Goal of the exercise: Return exactly the span of lines in the following data that opens with the line containing "refine Integrable.mono' hGf.integrableOn" and closes with the line containing "div_le_div_of_nonneg_right (le_abs_self K)". Include nothing else.

(Collected data)

import Summits.KontsevichZagierPeriods.KontsevichZagierPeriods.Theorems.LinRedNormalFormArrangementNormalFormStubRebaseSimpleZeroNestedDiffExpand

/-!
# Stub `stub_rebaseSimpleZeroTwo`, part `rebaseSimpleZero_nestedDifferent` (crux
`ArrangementNormalForm`, line `janus-bands`) — brick `NestedDiffWedge`

**The wedge estimate** (the analytic input of the NON-dominated configurations of the edge
expansion). If two linearly independent affine forms `Λ₁, Λ₂` on `ℝ³` (read as two coordinates
of an invertible linear map `f`, shifted) bound a function by `|φ| ≤ K/(√|Λ₁| √|Λ₂|)` on a set
`W` bounded in the `f`-coordinates, then `φ` is absolutely integrable on `W`
(`RebaseDiff.integrableOn_wedge`, registered as `rebaseSimpleZero_wedgeEstimate`): the dominator
is the pull-back along `f` of a product of one-variable integrable functions
(`RebaseNest.exists_dominator`), and Lebesgue measure is rescaled by `|det f|⁻¹` under `f`
(`Real.map_linearMap_volume_pi_eq_smul_volume_pi`). This generalises the cone estimate
`RebaseNest.integrableOn_cone` (forms `t₁ − t₀`, `t₂ − t₀`) to arbitrary independent forms; it
is what makes the pieces of the edge expansion converge when the wall TOUCHES the piece along an
edge (`|R| ≥ 2√((S − tⱼ)(tⱼ − tᵢ))` on `{tᵢ < tⱼ < S}` when the wall is the section `S`) or at a
corner (`|R| ≥ c √(|L₁| |L₂|)` on a sector between two cuts `L₁, L₂` through the corner).

References: M. Kontsevich, D. Zagier, *Periods* (2001), §1.2.
-/

noncomputable section

open Set MeasureTheory MvPolynomial
open Literature.NumberTheory.Transcendental Literature.ModelTheory.ExponentialFields

namespace Summit.KontsevichZagierPeriods.ArrangementNormalForm.JanusBands

namespace RebaseDiff

open SeparatePos RebasePos RebaseZero RebaseNest

/-- The preimage of a coordinate hyperplane under an invertible linear map is null (the
hyperplane itself is null: `Measure.pi_hyperplane`, cf. `KernelIntegrable.volume_coord_eq` in
`…UnfoldedStokesHyperellipticRiemannRelationStubKernelIntegrableAux`). -/
theorem volume_preimage_coord_eq (f : (Fin 3 → ℝ) →ₗ[ℝ] (Fin 3 → ℝ)) (hf : LinearMap.det f ≠ 0) (k : Fin 3)
    (a : ℝ) : volume {z : Fin 3 → ℝ | f z k = a} = 0 := by
  have h0 : volume {w : Fin 3 → ℝ | w k = a} = 0 := by
    rw [volume_pi]
    exact Measure.pi_hyperplane (fun _ : Fin 3 => (volume : Measure ℝ)) k a
  have h := Measure.addHaar_preimage_linearMap (volume : Measure (Fin 3 → ℝ)) hf {w : Fin 3 → ℝ | w k = a}
  rw [h0, mul_zero] at h
  exact h

/-- **The wedge estimate.** Let `f` be an invertible linear map of `ℝ³`. If on a measurable set `W`
the `f`-coordinates are bounded (`|f z 0| ≤ R`, `|f z 1 − a| ≤ R`, `|f z 2 − b| ≤ R`) and a function
`φ`, a.e.-strongly measurable on `W`, satisfies `|φ z| ≤ K/(√|f z 1 − a| · √|f z 2 − b|)` off the
two planes `f z 1 = a`, `f z 2 = b`, then `φ` is absolutely integrable on `W`. [folklore] -/
theorem integrableOn_wedge {φ : (Fin 3 → ℝ) → ℝ} {W : Set (Fin 3 → ℝ)} (hWm : MeasurableSet W)
    (hφ : AEStronglyMeasurable φ (volume.restrict W)) (f : (Fin 3 → ℝ) →ₗ[ℝ] (Fin 3 → ℝ))
    (hf : LinearMap.det f ≠ 0) (a b K R : ℝ)
    (hR : ∀ z ∈ W, |f z 0| ≤ R ∧ |f z 1 - a| ≤ R ∧ |f z 2 - b| ≤ R)
    (hK : ∀ z ∈ W, f z 1 ≠ a → f z 2 ≠ b → |φ z| ≤ K / (Real.sqrt |f z 1 - a| * Real.sqrt |f z 2 - b|)) :
    IntegrableOn φ W := by
  obtain ⟨F, hFi, hF⟩ := exists_dominator (R + 1)
  -- the dominator in the `f`-coordinates: a product of one-variable integrable functions
  set g : Fin 3 → ℝ → ℝ := ![(Icc (-R) R).indicator fun _ => 1, fun t => F (t - a), fun t => F (t - b)] with hg
  have hgi : ∀ l, Integrable (g l) := by
    refine Fin.forall_fin_succ.2 ⟨?_, Fin.forall_fin_two.2 ⟨hFi.comp_sub_right a, hFi.comp_sub_right b⟩⟩
    exact (integrableOn_const (s := Icc (-R) R) (C := (1 : ℝ)) (μ := volume)
      (by rw [Real.volume_Icc]; exact ENNReal.ofReal_lt_top.ne)).integrable_indicator measurableSet_Icc
  set G : (Fin 3 → ℝ) → ℝ := fun w => |K| * ∏ l, g l (w l) with hG
  have hGi : Integrable G := (Integrable.fintype_prod (μ := fun _ => volume) hgi).const_mul |K|
  -- pull back along `f`: Lebesgue measure is rescaled by `|det f|⁻¹`
  have hmap := Real.map_linearMap_volume_pi_eq_smul_volume_pi hf
  have hfm : AEMeasurable f (volume : Measure (Fin 3 → ℝ)) :=
    (LinearMap.continuous_on_pi f).measurable.aemeasurable
  have hGf : Integrable (G ∘ f) := by
    have h1 : Integrable G (Measure.map f volume) := by
      rw [hmap]; exact hGi.smul_measure ENNReal.ofReal_ne_top
    exact (integrable_map_measure h1.aestronglyMeasurable hfm).1 h1
  -- domination off the two null planes
  refine Integrable.mono' hGf.integrableOn hφ ((ae_restrict_iff' hWm).2 ?_)
  have hN₁ : ∀ᵐ z : Fin 3 → ℝ, z ∉ {z : Fin 3 → ℝ | f z 1 = a} := compl_mem_ae_iff.2 (volume_preimage_coord_eq f hf 1 a)
  have hN₂ : ∀ᵐ z : Fin 3 → ℝ, z ∉ {z : Fin 3 → ℝ | f z 2 = b} := compl_mem_ae_iff.2 (volume_preimage_coord_eq f hf 2 b)
  filter_upwards [hN₁, hN₂] with z hz1 hz2 hz
  obtain ⟨h0, h1, h2⟩ := hR z hz
  have hp1 : 0 < |f z 1 - a| := abs_pos.2 (sub_ne_zero.2 hz1)
  have hp2 : 0 < |f z 2 - b| := abs_pos.2 (sub_ne_zero.2 hz2)
  have hIcc : f z 0 ∈ Icc (-R) R := ⟨(abs_le.1 h0).1, (abs_le.1 h0).2⟩
  rw [Real.norm_eq_abs, Function.comp_apply, hG]
  dsimp only
  rw [Fin.prod_univ_three]
  simp only [hg, Matrix.cons_val_zero, Matrix.cons_val_one, Matrix.cons_val_two, Matrix.head_cons,
    Matrix.tail_cons, indicator_of_mem hIcc, hF _ hp1 (by linarith), hF _ hp2 (by linarith), one_mul]
  calc |φ z| ≤ K / (Real.sqrt |f z 1 - a| * Real.sqrt |f z 2 - b|) := hK z hz hz1 hz2
    _ ≤ |K| / (Real.sqrt |f z 1 - a| * Real.sqrt |f z 2 - b|) :=
        div_le_div_of_nonneg_right (le_abs_self K) (by positivity)
    _ = |K| * ((Real.sqrt |f z 1 - a|)⁻¹ * (Real.sqrt |f z 2 - b|)⁻¹) := by
        rw [div_eq_mul_inv, mul_inv]

end RebaseDiff

/-- **Registered brick `rebaseSimpleZero_wedgeEstimate` of the part `rebaseSimpleZero_nestedDifferent`
(stub `stub_rebaseSimpleZeroTwo`, line `janus-bands`): the wedge estimate.** For an invertible linear
map `f` of `ℝ³`, a measurable set `W` bounded in the `f`-coordinates and a function `φ`,
a.e.-strongly measurable on `W`, with `|φ z| ≤ K/(√|f z 1 − a| · √|f z 2 − b|)` off the planes
`f z 1 = a`, `f z 2 = b`, the function `φ` is absolutely integrable on `W`
(`RebaseDiff.integrableOn_wedge`: pull-back of a product dominator, Lebesgue measure rescaled by
`|det f|⁻¹`). This is the convergence input for the pieces of the edge expansion whose wall touches
the piece along an edge or at a corner. [folklore] -/
theorem rebaseSimpleZero_wedgeEstimate (φ : (Fin 3 → ℝ) → ℝ) (W : Set (Fin 3 → ℝ)) (hWm : MeasurableSet W) (hφ : MeasureTheory.AEStronglyMeasurable φ (MeasureTheory.volume.restrict W)) (f : (Fin 3 → ℝ) →ₗ[ℝ] (Fin 3 → ℝ)) (hf : LinearMap.det f ≠ 0) (a b K R : ℝ) (hR : ∀ z ∈ W, |f z 0| ≤ R ∧ |f z 1 - a| ≤ R ∧ |f z 2 - b| ≤ R) (hK : ∀ z ∈ W, f z 1 ≠ a → f z 2 ≠ b → |φ z| ≤ K / (Real.sqrt |f z 1 - a| * Real.sqrt |f z 2 - b|)) : MeasureTheory.IntegrableOn φ W :=
  RebaseDiff.integrableOn_wedge hWm hφ f hf a b K R hR hK

end Summit.KontsevichZagierPeriods.ArrangementNormalForm.JanusBands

The answer:
  refine Integrable.mono' hGf.integrableOn hφ ((ae_restrict_iff' hWm).2 ?_)
  have hN₁ : ∀ᵐ z : Fin 3 → ℝ, z ∉ {z : Fin 3 → ℝ | f z 1 = a} := compl_mem_ae_iff.2 (volume_preimage_coord_eq f hf 1 a)
  have hN₂ : ∀ᵐ z : Fin 3 → ℝ, z ∉ {z : Fin 3 → ℝ | f z 2 = b} := compl_mem_ae_iff.2 (volume_preimage_coord_eq f hf 2 b)
  filter_upwards [hN₁, hN₂] with z hz1 hz2 hz
  obtain ⟨h0, h1, h2⟩ := hR z hz
  have hp1 : 0 < |f z 1 - a| := abs_pos.2 (sub_ne_zero.2 hz1)
  have hp2 : 0 < |f z 2 - b| := abs_pos.2 (sub_ne_zero.2 hz2)
  have hIcc : f z 0 ∈ Icc (-R) R := ⟨(abs_le.1 h0).1, (abs_le.1 h0).2⟩
  rw [Real.norm_eq_abs, Function.comp_apply, hG]
  dsimp only
  rw [Fin.prod_univ_three]
  simp only [hg, Matrix.cons_val_zero, Matrix.cons_val_one, Matrix.cons_val_two, Matrix.head_cons,
    Matrix.tail_cons, indicator_of_mem hIcc, hF _ hp1 (by linarith), hF _ hp2 (by linarith), one_mul]
  calc |φ z| ≤ K / (Real.sqrt |f z 1 - a| * Real.sqrt |f z 2 - b|) := hK z hz hz1 hz2
    _ ≤ |K| / (Real.sqrt |f z 1 - a| * Real.sqrt |f z 2 - b|) :=
        div_le_div_of_nonneg_right (le_abs_self K) (by positivity)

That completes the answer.